Neither the chimp nor the human genome are completely assembled, so that would be the first major problem. There are gaps in each alignment, and those gaps will be in different places in each alignment. This means that a lack of a match between the genome assemblies could simply be a gap in the alignment in one of the genomes.
It would be interesting to see the results for the same comparison of the chimp and gorilla genomes. It is the pattern of similarity that evidences common ancestry and evolution, not a set percentage. If there are more differences between the chimp and gorilla genome, then what?
You probably know that on the topic of Human/Chimp genome comparison, I’m not exactly an “easy sell”.
But your “Final Summary” is impressive in its conciseness, its frankness and even in its elegant simplification of highly complex data.
I celebrate your most important sentence!:
“The percentage of nucleotides in the human genome that had one-to-one exact matches in the chimpanzee genome was 82.34%.”
Intuitively speaking, this is seems to be the best way most of us can tune into this issue:
by comparing “one-to-one exact matches in the genome”. This might not be the best approach for all purposes, but it is certainly an excellent benchmark to start with. If anyone reads anything in this thread, it should be your Final Summary!
Best wishes, George Brooks
Good to know this.
Also good to know when comparing program P1 ‘build a chimp’ and program P2 ‘build a human’, is whether P1 and P2 only differ in their parameters or also in their dimensions. If the difference is only in the parameters, P1 can change into P2 by random variation of its parameters and selection. If the difference is also in the dimensions, billions of variations of the parameters during billions of years cannot produce a change in dimensions (= second order change/ transformation / innovation). The progress of science in the ENCODE-project (see: https://www.encodeproject.org/ ) will reveal eventually the type of differences between P1 and P2. Notice that change of P1 and P2 in their dimensions is antagonized by mutation repair systems. (see: Can mutations produce mutation repair systems? )
Dr.

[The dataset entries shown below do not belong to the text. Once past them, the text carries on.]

/-!
# (G2-W4-ii, χ-pinning) The factor character of the archimedean section at a real place is trivial on `U(P′,Q′) × 1`:
# `s_∞(placeSecJ σ (g, 1)) (Φ₁ ⊠ Φ₂) = (weilRepPair (g, 1) Φ₁) ⊠ Φ₂` — NO twist

Track B ∕ K2-LIT, hLiu418 = stmt-HodgeConjecture-24832, #42F′ ROAD I v3 organ G2-Weil, bridge (G2-W4) (LEAD F0P6-plan (g12) RULING M-156j; HANDOFF v26 deal
«p05 (g4) item (2): χ-pinning ⇒ the explicit `hasDerivAt_swSection_arch_orbit … 0`»).  Namespace
`Summit.HodgeConjecture.HodgeConjecture.Cruxes.HLiu418.K2LiuArchSectionPlaceBlock` (continued).  THEOREMS ONLY (no definition, no instance, no notation,
no named fact, no `sorry`); `--supports stmt-HodgeConjecture-24832 --as helper`.

(W4-i) ★ `exists_circle_twist_factorisation_placeSecJ` factorises Folland's `det^{1/2}`-normalised section of the whole archimedean group `U(J)(F ⊗ ℝ)`,
read in the junction frame at a real place `σ` (`archSectionRepJ`), along the one-place section `placeSecJ σ : U(P′,Q′) × U(1,0) →* U(J)(F ⊗ ℝ)`:
`archSectionRepJ (placeSecJ σ u) (Φ₁ ⊠ Φ₂) = ((χ ⊗ weilRepPair) u Φ₁) ⊠ Φ₂` for SOME continuous circle character `χ`.  THIS FILE PINS `χ` ON THE FIRST MEMBER:
**`χ (g, 1) = 1` for every `g ∈ U(P′,Q′)`**, at every signature `(P′, Q′)` — both sides are `det^{−1/2}`-normalised in the SAME way:
* §1 frame lemmas: `(UForm.relabel eP eQ)⁻¹ (kV (k₁, k₂)) = kV (k₁^{eP}, k₂^{eQ})` (`relabel_symm_kV`), hence the place components of `placeSecJ σ (kV k, 1)` are
  sign-block compact — `kV (k₁^{eP}, k₂^{eQ})` at `σ`, `1 = kV (1,1)` elsewhere (`archUFormPi_placeSecJ_kV`) — and **Folland's vacuum coefficient there is
  `(det k₂)⁻¹`** (`vac_archWeilSectionS_placeSecJ_kV`, ★ `vac_archWeilSectionS_of_kV`);
* §2 on the junction side the vacuum of `weilRepPair = weilRep ∘ toBig` is a `K`-eigenvector with eigencharacter `vacScalar ⟨0, −1, −|Q′|, −|P′|⟩` (★
  `weilRepPair_κ_hermitePi_zero` = [KonnoKonno2007, Lemma 5.2]), which at `κ (k, 1)` is `(det k₂)⁻¹` (`vacScalar_junction_mk_one`); reading the factorisation at
  the Gaussian `h₀ = h₀ ⊠ h₀` (★ `hermitePi_zero_eq_tensorPi`; the index transports fix `h₀`, ★ `schwartzTransport_reindexCLE_symm_hermitePi_zero`) gives
  `s_∞(placeSecJ σ (kV k, 1)) h₀ = χ(kV k, 1) · (det k₂)⁻¹ · h₀` (`archWeilSectionS_placeSecJ_kV_hermitePi_zero`), so `vac = χ(kV k,1) · (det k₂)⁻¹` (★ `MpS.vac_apply`,
  ★ `inner_vacL2_self`) and **`χ (kV k, 1) = 1`** (`factorChar_kV_eq_one`);
* §3 a character of `U(P′,Q′)` trivial on `K = U(P′) × U(Q′)` is trivial (★ `UForm.hom_eq_one_of_forall_kV`, the `KAK` decomposition), so `χ ∘ inl = 1` and
  **`archSectionRepJ_placeSecJ_inl_tensorPi`**: `archSectionRepJ (placeSecJ σ (g, 1)) (Φ₁ ⊠ Φ₂) = (weilRepPair (g, 1) Φ₁) ⊠ Φ₂` for ALL `g`, `Φ₁`, `Φ₂` — the
  hypothesis-free junction datum ★ `isArchWeilDatum_weilRepPair` IS the `σ`-component of Folland's section, with no twist.
Consequence for W4-ii (sequel `K2LiuSwSectionArchOrbitDeriv`): the derivative vectors of `t ↦ f_{a ⊗ f}(h · placeSecJ σ (exp tY, 1))` are the EXPLICIT letter
derivatives of ★ `K2LiuWeilRepPairSmoothU22` ∕ ★ `hasDerivAt_weilDatum_expMem_smul'` at `ω = weilRepPair`, plus the `η_t`-term.

HONEST LABEL: HC_CM is proved only modulo the 7 printed citations (2 remaining named inputs: hLiu418 = stmt-HodgeConjecture-24832, h413 =
stmt-HodgeConjecture-24833) until rung 0 closes; organ capital for #42F′'s Road I, moves no counter.

## References
[Folland1989] G. B. Folland, *Harmonic Analysis in Phase Space* (1989), Prop. (1.43), §4.2 (4.23), (4.30)–(4.36), Prop. (4.39) · [KonnoKonno2007] K. Konno,
T. Konno, Kyushu J. Math. 61 (2007), §3.1 (3.1), Lemma 5.2 p. 73 · [Knapp2002] A. W. Knapp, *Lie Groups Beyond an Introduction* (2002), Thm. 7.39 ·
[Paul1998] A. Paul, J. Funct. Anal. 159 (1998), §1.2 (1.2.2) · [Weil1964] A. Weil, Acta Math. 111 (1964), Chap. I n° 12, Chap. III n° 37–38.
-/

set_option autoImplicit false
set_option linter.dupNamespace false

William DeJong
This might be a reasonable question if genomes were programs or had parameters and dimensions.
But WilliamDJ says it does so that must mean it is true.

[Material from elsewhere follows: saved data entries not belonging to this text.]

import Summits.BirchSwinnertonDyer.BirchSwinnertonDyer.Theorems.SchneiderFreeAdditiveX3EndStateControlDischarged
import Summits.BirchSwinnertonDyer.Rank1Residual.X11b.FrameIdealRigidity
import HarnessLib

/-!
# Route `SchneiderFreeAdditiveX3` (K1 door), cruxes r2 `PotMultBranchIMC` (19176) / r3 `GordTwoBranchIMC` (19177):
# the ♭-divisibility H3♭ for EVERY frame follows from H3♭ at ONE frame (x11b3's ideal rigidity across periods)

Cell `bsd-schneider-ideate`, seat `bsd-schneider-door-c5` (prover, generation 19; assembly layer).  PARTITION: board row
B6 ∩ X3 ∩ sst-twist, `r = 1`, of `Rank1Residual.partition`; types-the-object-of nothing new; closes none of B6's cells.
bears_on: K1-door (route-BirchSwinnertonDyer-SchneiderFreeAdditiveX3 items 19176 / 19177; FINDING-door-c5-g19 §2 (a)).

WHY.  bsd-potss-kmc g19's socket `additiveIMCLowerBDPInputManinAt_of_pt_of_kolyvagin_of_hsieh_of_lzz_of_intDiv` (p546778; with
its Poitou–Tate binder discharged: `ControlDischarged.potMultBranchIMC_of_kolyvagin_of_hsieh_of_lzz_of_intDiv` /
`…gordTwoBranchIMC_…`, p631992) reduces each branch crux to Kolyvagin + Hsieh 2014 (any level) + Liu–Zhang–Zhang 2018 (additive)
+ ONE typed analytic half, the ♭-DIVISIBILITY

  H3♭ : over the socket's binders, for every embedding datum `ι′` inducing `𝔭` and EVERY ♭-frame `(Ω_K ≠ 0, Ω_p ≠ 0,
        Q ∈ 𝓞_{ℂ_p}⟦T⟧)` with `X11b.R1.IsBDPLFunctionInt p ι′ 𝔭 κ γ Dt.f Ω_K Ω_p Q`:
        `Ch_Λ(X_ac^∅(E_K)) · 𝓞_{ℂ_p}⟦T⟧ ⊆ (Q)`,

quantified over ALL frames (all non-zero periods).  Any source of the divisibility (Keller–Yin Thm. 3.5.1 on the (G-ord) cell read at a
matched frame; an (M)-cell argument) delivers it at ONE frame.  By x11b3's IDEAL RIGIDITY ACROSS PERIODS
(`X11b.R1.span_singleton_eq_of_isBDPLFunctionInt`: at an odd `p`, over an imaginary quadratic `K`, for an anticyclotomic `κ` with
topological generator `γ`, two ♭-frames of the same `(ι, 𝔭, κ, γ, f)` with ARBITRARY non-zero periods generate the SAME ideal of
`𝓞_{ℂ_p}⟦T⟧`) one frame is as good as all:

* §1 `ideal_le_span_of_exists_frame` — abstract: an ideal `I ≤ (Q₀)` for ONE ♭-frame `Q₀` is `≤ (Q)` for EVERY ♭-frame `Q`.
* §2 `intDiv_of_exists_frame` — H3♭ over the socket's binders on ANY cell predicate `Cell W p` (instantiate `Additive.SubM` for r2's
  `hM3`, `Additive.SubGordTwo` for r3's `hG3`) from its ∃-frame form H3♭∃ (same binders; after `ι′`: `∃ Ω_K Ω_p Q`, non-zero periods,
  a ♭-frame, and the divisibility at it).
* §3 the two branch cruxes from the ∃-forms: `potMultBranchIMC_of_kolyvagin_of_hsieh_of_lzz_of_exists_intDiv`,
  `gordTwoBranchIMC_of_kolyvagin_of_hsieh_of_lzz_of_exists_intDiv` (§2 fed to the Poitou–Tate-free sockets of p631992).

HONEST FRAMING: THEOREMS ONLY (no definition, no named fact, no `sorry`); pure composition of tree theorems; every statement
CONDITIONAL on its displayed hypotheses; on (M) no divisibility is in print, on (G-ord) its `R₀`-sibling is Keller–Yin Thm. 3.5.1
(PREPRINT) and the matching of frames is NOT in the tree (FINDING-door-c5-g19 §2); nothing is closed; BSD is proved for no curve.
References: [Castella2018] Thm. 3.1 (arXiv:1704.06608 p. 9); [Hsieh2014] Thm. A; [LiuZhangZhang2018] Thm 1.5.1/1.5.3;
[KellerYin2024b] arXiv:2410.23241 Thm. 3.5.1 (preprint; shape only); [JetchevSkinnerWan2017] §7.4.1.
-/

noncomputable section

open scoped Classical

set_option autoImplicit false
-- `Summit.<P>.<Sub>` repeats `BirchSwinnertonDyer` by the tree's layout convention (D-0017)
set_option linter.dupNamespace false

open Field NumberField IsDedekindDomain WeierstrassCurve PowerSeries
  Literature.NumberTheory.EllipticCurves Literature.NumberTheory.EllipticCurves.GreenbergSelmer
  Literature.NumberTheory.GaloisRepresentations Literature.NumberTheory.GaloisCohomology
  Literature.NumberTheory.EllipticCurves.ModularForms Literature.NumberTheory.EllipticCurves.Rank1Residual
  Summit.BirchSwinnertonDyer.Rank1Residual Summit.BirchSwinnertonDyer.Rank1Residual.X11b
  Summit.BirchSwinnertonDyer.Rank1Residual.X11b.AcSelmer Summit.BirchSwinnertonDyer.Rank1Residual.X11b.Halves
  Summit.BirchSwinnertonDyer.BirchSwinnertonDyer.Theorems.SchneiderFree
  Summit.BirchSwinnertonDyer.BirchSwinnertonDyer.Theses.SchneiderFreeAdditiveX3

namespace Summit.BirchSwinnertonDyer.BirchSwinnertonDyer.Theorems.SchneiderFreeAdditiveX3.ControlDischarged

/-! ### §1 Abstract: divisibility at one ♭-frame is divisibility at every ♭-frame -/

/-- **An ideal contained in `(Q₀)` for ONE ♭-frame `Q₀` is contained in `(Q)` for EVERY ♭-frame `Q`** of the same
`(ι, 𝔭, κ, γ, f)` (odd `p`, `K` imaginary quadratic, `κ` anticyclotomic with topological generator `γ`, all periods non-zero):
x11b3's `R1.span_singleton_eq_of_isBDPLFunctionInt` gives `(Q) = (Q₀)`. [cite: Castella2018, Thm. 3.1 (arXiv:1704.06608 p. 9)] -/
theorem ideal_le_span_of_exists_frame {p : ℕ} [Fact p.Prime] (hp2 : p ≠ 2) {K : Type} [Field K] [NumberField K]
    (hK : IsImaginaryQuadratic K) {N : ℕ} {ι : PadicAlgCl p ≃+* ℂ} {𝔭 : HeightOneSpectrum (𝓞 K)}
    {κ : ZpExtension K p} (hκ : κ.IsAnticyclotomic) {γ : Field.absoluteGaloisGroup K} (hγ : κ.IsTopGenerator γ)
    {f : CuspForm (CongruenceSubgroup.Gamma0 N) 2} {I : Ideal (PowerSeries 𝓞_ℂ_[p])}
    (h : ∃ (ΩK₀ : ℂ) (Ωp₀ : ℂ_[p]) (Q₀ : PowerSeries 𝓞_ℂ_[p]), ΩK₀ ≠ 0 ∧ Ωp₀ ≠ 0 ∧
      R1.IsBDPLFunctionInt p ι 𝔭 κ γ f ΩK₀ Ωp₀ Q₀ ∧ I ≤ Ideal.span {Q₀})
    {ΩK : ℂ} {Ωp : ℂ_[p]} {Q : PowerSeries 𝓞_ℂ_[p]} (hΩK : ΩK ≠ 0) (hΩp : Ωp ≠ 0)
    (hQ : R1.IsBDPLFunctionInt p ι 𝔭 κ γ f ΩK Ωp Q) : I ≤ Ideal.span {Q} := by
  obtain ⟨ΩK₀, Ωp₀, Q₀, hΩK₀, hΩp₀, hQ₀, hI⟩ := h
  rw [← R1.span_singleton_eq_of_isBDPLFunctionInt hp2 hK hκ hγ hΩK hΩK₀ hΩp hΩp₀ hQ hQ₀]
  exact hI

/-! ### §2 H3♭ over the socket's binders from its ∃-frame form, on any cell -/

/-- **H3♭ ⇐ H3♭∃ on any cell.** Over the binders of the socket `AdditiveIMCLowerBDPInputManinAt` restricted to a cell predicate
`Cell W p` (`Additive.SubM` for crux r2, `Additive.SubGordTwo` for crux r3): if at every datum and every embedding datum `ι′`
inducing `𝔭` there is ONE ♭-frame `Q₀` of `Dt.f` (non-zero periods) with `Ch_Λ(X_ac^∅)·𝓞_{ℂ_p}⟦T⟧ ⊆ (Q₀)`, then the divisibility
holds at EVERY ♭-frame — the hypothesis `hM3` / `hG3` of the ♭-road sockets VERBATIM.  (`p ≠ 2`, `K` imaginary quadratic and
`κ` anticyclotomic are among the binders.)  Conditional; nothing asserted about any curve.
[cite: Castella2018, Thm. 3.1 (arXiv:1704.06608 p. 9)] [cite: JetchevSkinnerWan2017, §7.4.1 (arXiv:1512.06894 p. 30) (socket shape)] -/
theorem intDiv_of_exists_frame
    (Cell : ∀ (W : WeierstrassCurve ℚ) [W.IsElliptic] [W.IsGloballyMinimal] (p : ℕ) [Fact p.Prime], Prop)
    (hEx : ∀ (W : WeierstrassCurve ℚ) [W.IsElliptic] [W.IsGloballyMinimal] (p : ℕ) [Fact p.Prime],
      W.analyticRank = 1 → p ≠ 2 → ClassX3 W p → Cell W p →
      ∀ (N : ℕ) [NeZero N] (K : Type) [Field K] [NumberField K]
        (Dt : ModularParametrizationData W N) (H : HeegnerDatum N (NumberField.discr K)) (ι : K →+* ℂ)
        (P : (W.baseChange K).toAffine.Point),
        W.analyticRank = 1 → Additive.N10.Locus W p → W.conductorNorm ℤ = N → IsImaginaryQuadratic K →
        Odd (NumberField.discr K) → ¬ p ∣ Units.torsionOrder K → SatisfiesHeegnerHypothesis N K →
        (W.quadraticTwist (NumberField.discr K : ℚ)).entireLFunction 1 ≠ 0 →
        WeierstrassCurve.Affine.Point.map ι.toRatAlgHom P = heegnerPointComplex Dt H →
        ¬ IsOfFinAddOrder P →
        ∀ (κ : ZpExtension K p), κ.IsAnticyclotomic →
          ∀ (γ : Field.absoluteGaloisGroup K) [Fact (κ.IsTopGenerator γ)]
            (𝔭 : HeightOneSpectrum (𝓞 K)), ((p : ℕ) : 𝓞 K) ∈ 𝔭.asIdeal →
            𝔭.asIdeal.ramificationIdx (𝓞 ℚ) = 1 → 𝔭.asIdeal.inertiaDeg (𝓞 ℚ) = 1 →
            ∀ (ι' : PadicAlgCl p ≃+* ℂ), BranchInducesPrime p ι' 𝔭 →
              ∃ (ΩK : ℂ) (Ωp : ℂ_[p]) (Q : PowerSeries (PadicComplexInt p)), ΩK ≠ 0 ∧ Ωp ≠ 0 ∧
                R1.IsBDPLFunctionInt p ι' 𝔭 κ γ Dt.f ΩK Ωp Q ∧
                  (XAc.charIdeal (W.baseChange K) p κ 𝔭 ∅ γ).map (PowerSeries.map (R1.toCpInt p)) ≤
                    Ideal.span {Q}) :
    ∀ (W : WeierstrassCurve ℚ) [W.IsElliptic] [W.IsGloballyMinimal] (p : ℕ) [Fact p.Prime],
      W.analyticRank = 1 → p ≠ 2 → ClassX3 W p → Cell W p →
      ∀ (N : ℕ) [NeZero N] (K : Type) [Field K] [NumberField K]
        (Dt : ModularParametrizationData W N) (H : HeegnerDatum N (NumberField.discr K)) (ι : K →+* ℂ)
        (P : (W.baseChange K).toAffine.Point),
        W.analyticRank = 1 → Additive.N10.Locus W p → W.conductorNorm ℤ = N → IsImaginaryQuadratic K →
        Odd (NumberField.discr K) → ¬ p ∣ Units.torsionOrder K → SatisfiesHeegnerHypothesis N K →
        (W.quadraticTwist (NumberField.discr K : ℚ)).entireLFunction 1 ≠ 0 →
        WeierstrassCurve.Affine.Point.map ι.toRatAlgHom P = heegnerPointComplex Dt H →
        ¬ IsOfFinAddOrder P →
        ∀ (κ : ZpExtension K p), κ.IsAnticyclotomic →
          ∀ (γ : Field.absoluteGaloisGroup K) [Fact (κ.IsTopGenerator γ)]
            (𝔭 : HeightOneSpectrum (𝓞 K)), ((p : ℕ) : 𝓞 K) ∈ 𝔭.asIdeal →
            𝔭.asIdeal.ramificationIdx (𝓞 ℚ) = 1 → 𝔭.asIdeal.inertiaDeg (𝓞 ℚ) = 1 →
            ∀ (ι' : PadicAlgCl p ≃+* ℂ), BranchInducesPrime p ι' 𝔭 →
              ∀ (ΩK : ℂ) (Ωp : ℂ_[p]) (Q : PowerSeries (PadicComplexInt p)), ΩK ≠ 0 → Ωp ≠ 0 →
                R1.IsBDPLFunctionInt p ι' 𝔭 κ γ Dt.f ΩK Ωp Q →
                  (XAc.charIdeal (W.baseChange K) p κ 𝔭 ∅ γ).map (PowerSeries.map (R1.toCpInt p)) ≤
                    Ideal.span {Q} := by
  intro W _ _ p _ hr hp2 hX hC N _ K _ _ Dt H ι P hr' hloc hN hK hodd hunit hHe hL1 hP hnt κ hκ γ hγ 𝔭 h𝔭 he hf
    ι' hι' ΩK Ωp Q hΩK hΩp hQ
  exact ideal_le_span_of_exists_frame hp2 hK hκ hγ.out
    (hEx W p hr hp2 hX hC N K Dt H ι P hr' hloc hN hK hodd hunit hHe hL1 hP hnt κ hκ γ 𝔭 h𝔭 he hf ι' hι') hΩK hΩp hQ

/-! ### §3 The two branch cruxes from the ∃-frame ♭-divisibility -/

/-- **Crux r2 `PotMultBranchIMC` (item 19176) ⇐ Kolyvagin ∧ Hsieh 2014 Thm. A (any level) ∧ Liu–Zhang–Zhang 2018 (additive) ∧ H3♭∃
on the (M) cell** (ONE ♭-frame with the divisibility per datum and `ι′`): §2 with `Cell := Additive.SubM`, fed to the
Poitou–Tate-free socket `potMultBranchIMC_of_kolyvagin_of_hsieh_of_lzz_of_intDiv` (p631992).  Conditional; on (M) no divisibility is
in print. [cite: Hsieh2014, Thm. A p. 712 (Doc. Math. 19)] [cite: LiuZhangZhang2018, Thm 1.5.1 and Thm 1.5.3 (Duke Math. J. 167 pp. 748–749)]
[cite: KellerYin2024b, §3.1 Case II (arXiv:2410.23241 pp. 13–15) (scope statement only)] -/
theorem potMultBranchIMC_of_kolyvagin_of_hsieh_of_lzz_of_exists_intDiv
    (hKo : ∀ (N : ℕ) [NeZero N] (W : WeierstrassCurve ℚ) (K : Type) [Field K] [NumberField K],
      Literature.NumberTheory.EllipticCurves.kolyvagin N W K)
    (hA : Hsieh2014.thmA_exists_isHsiehLFunction_unrPeriod_anyLevel)
    (hL : LiuZhangZhang2018.thm151_thm153_modularCurve_heegnerVector_additive)
    (hM3 : ∀ (W : WeierstrassCurve ℚ) [W.IsElliptic] [W.IsGloballyMinimal] (p : ℕ) [Fact p.Prime],
      W.analyticRank = 1 → p ≠ 2 → ClassX3 W p → Additive.SubM W p →
      ∀ (N : ℕ) [NeZero N] (K : Type) [Field K] [NumberField K]
        (Dt : ModularParametrizationData W N) (H : HeegnerDatum N (NumberField.discr K)) (ι : K →+* ℂ)
        (P : (W.baseChange K).toAffine.Point),
        W.analyticRank = 1 → Additive.N10.Locus W p → W.conductorNorm ℤ = N → IsImaginaryQuadratic K →
        Odd (NumberField.discr K) → ¬ p ∣ Units.torsionOrder K → SatisfiesHeegnerHypothesis N K →
        (W.quadraticTwist (NumberField.discr K : ℚ)).entireLFunction 1 ≠ 0 →
        WeierstrassCurve.Affine.Point.map ι.toRatAlgHom P = heegnerPointComplex Dt H →
        ¬ IsOfFinAddOrder P →
        ∀ (κ : ZpExtension K p), κ.IsAnticyclotomic →
          ∀ (γ : Field.absoluteGaloisGroup K) [Fact (κ.IsTopGenerator γ)]
            (𝔭 : HeightOneSpectrum (𝓞 K)), ((p : ℕ) : 𝓞 K) ∈ 𝔭.asIdeal →
            𝔭.asIdeal.ramificationIdx (𝓞 ℚ) = 1 → 𝔭.asIdeal.inertiaDeg (𝓞 ℚ) = 1 →
            ∀ (ι' : PadicAlgCl p ≃+* ℂ), BranchInducesPrime p ι' 𝔭 →
              ∃ (ΩK : ℂ) (Ωp : ℂ_[p]) (Q : PowerSeries (PadicComplexInt p)), ΩK ≠ 0 ∧ Ωp ≠ 0 ∧
                R1.IsBDPLFunctionInt p ι' 𝔭 κ γ Dt.f ΩK Ωp Q ∧
                  (XAc.charIdeal (W.baseChange K) p κ 𝔭 ∅ γ).map (PowerSeries.map (R1.toCpInt p)) ≤
                    Ideal.span {Q}) :
    PotMultBranchIMC :=
  potMultBranchIMC_of_kolyvagin_of_hsieh_of_lzz_of_intDiv hKo hA hL (intDiv_of_exists_frame (fun W _ _ p _ => Additive.SubM W p) hM3)

/-- **Crux r3 `GordTwoBranchIMC` (item 19177) ⇐ Kolyvagin ∧ Hsieh 2014 Thm. A (any level) ∧ Liu–Zhang–Zhang 2018 (additive) ∧ H3♭∃
on the (G-ord, `e = 2`) cell** (ONE ♭-frame with the divisibility per datum and `ι′` — the shape a MATCHED Keller–Yin branch frame
would deliver, FINDING-door-c5-g19 §2): §2 with `Cell := Additive.SubGordTwo`, fed to the Poitou–Tate-free socket
`gordTwoBranchIMC_of_kolyvagin_of_hsieh_of_lzz_of_intDiv` (p631992).  Conditional; the matching of frames is NOT in the tree and
Keller–Yin Thm. 3.5.1 is a PREPRINT. [cite: Hsieh2014, Thm. A p. 712 (Doc. Math. 19)]
[cite: LiuZhangZhang2018, Thm 1.5.1 and Thm 1.5.3 (Duke Math. J. 167 pp. 748–749)]
[cite: KellerYin2024b, Thm. 3.5.1 (arXiv:2410.23241 p. 20) (shape of H3; preprint)] -/
theorem gordTwoBranchIMC_of_kolyvagin_of_hsieh_of_lzz_of_exists_intDiv
    (hKo : ∀ (N : ℕ) [NeZero N] (W : WeierstrassCurve ℚ) (K : Type) [Field K] [NumberField K],
      Literature.NumberTheory.EllipticCurves.kolyvagin N W K)
    (hA : Hsieh2014.thmA_exists_isHsiehLFunction_unrPeriod_anyLevel)
    (hL : LiuZhangZhang2018.thm151_thm153_modularCurve_heegnerVector_additive)
    (hG3 : ∀ (W : WeierstrassCurve ℚ) [W.IsElliptic] [W.IsGloballyMinimal] (p : ℕ) [Fact p.Prime],
      W.analyticRank = 1 → p ≠ 2 → ClassX3 W p → Additive.SubGordTwo W p →
      ∀ (N : ℕ) [NeZero N] (K : Type) [Field K] [NumberField K]
        (Dt : ModularParametrizationData W N) (H : HeegnerDatum N (NumberField.discr K)) (ι : K →+* ℂ)
        (P : (W.baseChange K).toAffine.Point),
        W.analyticRank = 1 → Additive.N10.Locus W p → W.conductorNorm ℤ = N → IsImaginaryQuadratic K →
        Odd (NumberField.discr K) → ¬ p ∣ Units.torsionOrder K → SatisfiesHeegnerHypothesis N K →
        (W.quadraticTwist (NumberField.discr K : ℚ)).entireLFunction 1 ≠ 0 →
        WeierstrassCurve.Affine.Point.map ι.toRatAlgHom P = heegnerPointComplex Dt H →
        ¬ IsOfFinAddOrder P →
        ∀ (κ : ZpExtension K p), κ.IsAnticyclotomic →
          ∀ (γ : Field.absoluteGaloisGroup K) [Fact (κ.IsTopGenerator γ)]
            (𝔭 : HeightOneSpectrum (𝓞 K)), ((p : ℕ) : 𝓞 K) ∈ 𝔭.asIdeal →
            𝔭.asIdeal.ramificationIdx (𝓞 ℚ) = 1 → 𝔭.asIdeal.inertiaDeg (𝓞 ℚ) = 1 →
            ∀ (ι' : PadicAlgCl p ≃+* ℂ), BranchInducesPrime p ι' 𝔭 →
              ∃ (ΩK : ℂ) (Ωp : ℂ_[p]) (Q : PowerSeries (PadicComplexInt p)), ΩK ≠ 0 ∧ Ωp ≠ 0 ∧
                R1.IsBDPLFunctionInt p ι' 𝔭 κ γ Dt.f ΩK Ωp Q ∧
                  (XAc.charIdeal (W.baseChange K) p κ 𝔭 ∅ γ).map (PowerSeries.map (R1.toCpInt p)) ≤
                    Ideal.span {Q}) :
    GordTwoBranchIMC :=
  gordTwoBranchIMC_of_kolyvagin_of_hsieh_of_lzz_of_intDiv hKo hA hL (intDiv_of_exists_frame (fun W _ _ p _ => Additive.SubGordTwo W p) hG3)

end Summit.BirchSwinnertonDyer.BirchSwinnertonDyer.Theorems.SchneiderFreeAdditiveX3.ControlDischarged

end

Comparing DNA to a program is not a bad analogy but at a fundamental level it breaks down.
It’s an okay analogy for some purposes, terrible for others. (And programs don’t have dimensions either.)
Are you hijacking the thread with the mutation repair Red Herring? 1. If there are still mutations despite mutation repair systems, and if mutation repair systems are genetically established, I really can’t see the point of bringing back that old saw horse to a topic that won’t benefit a bit by its introduction!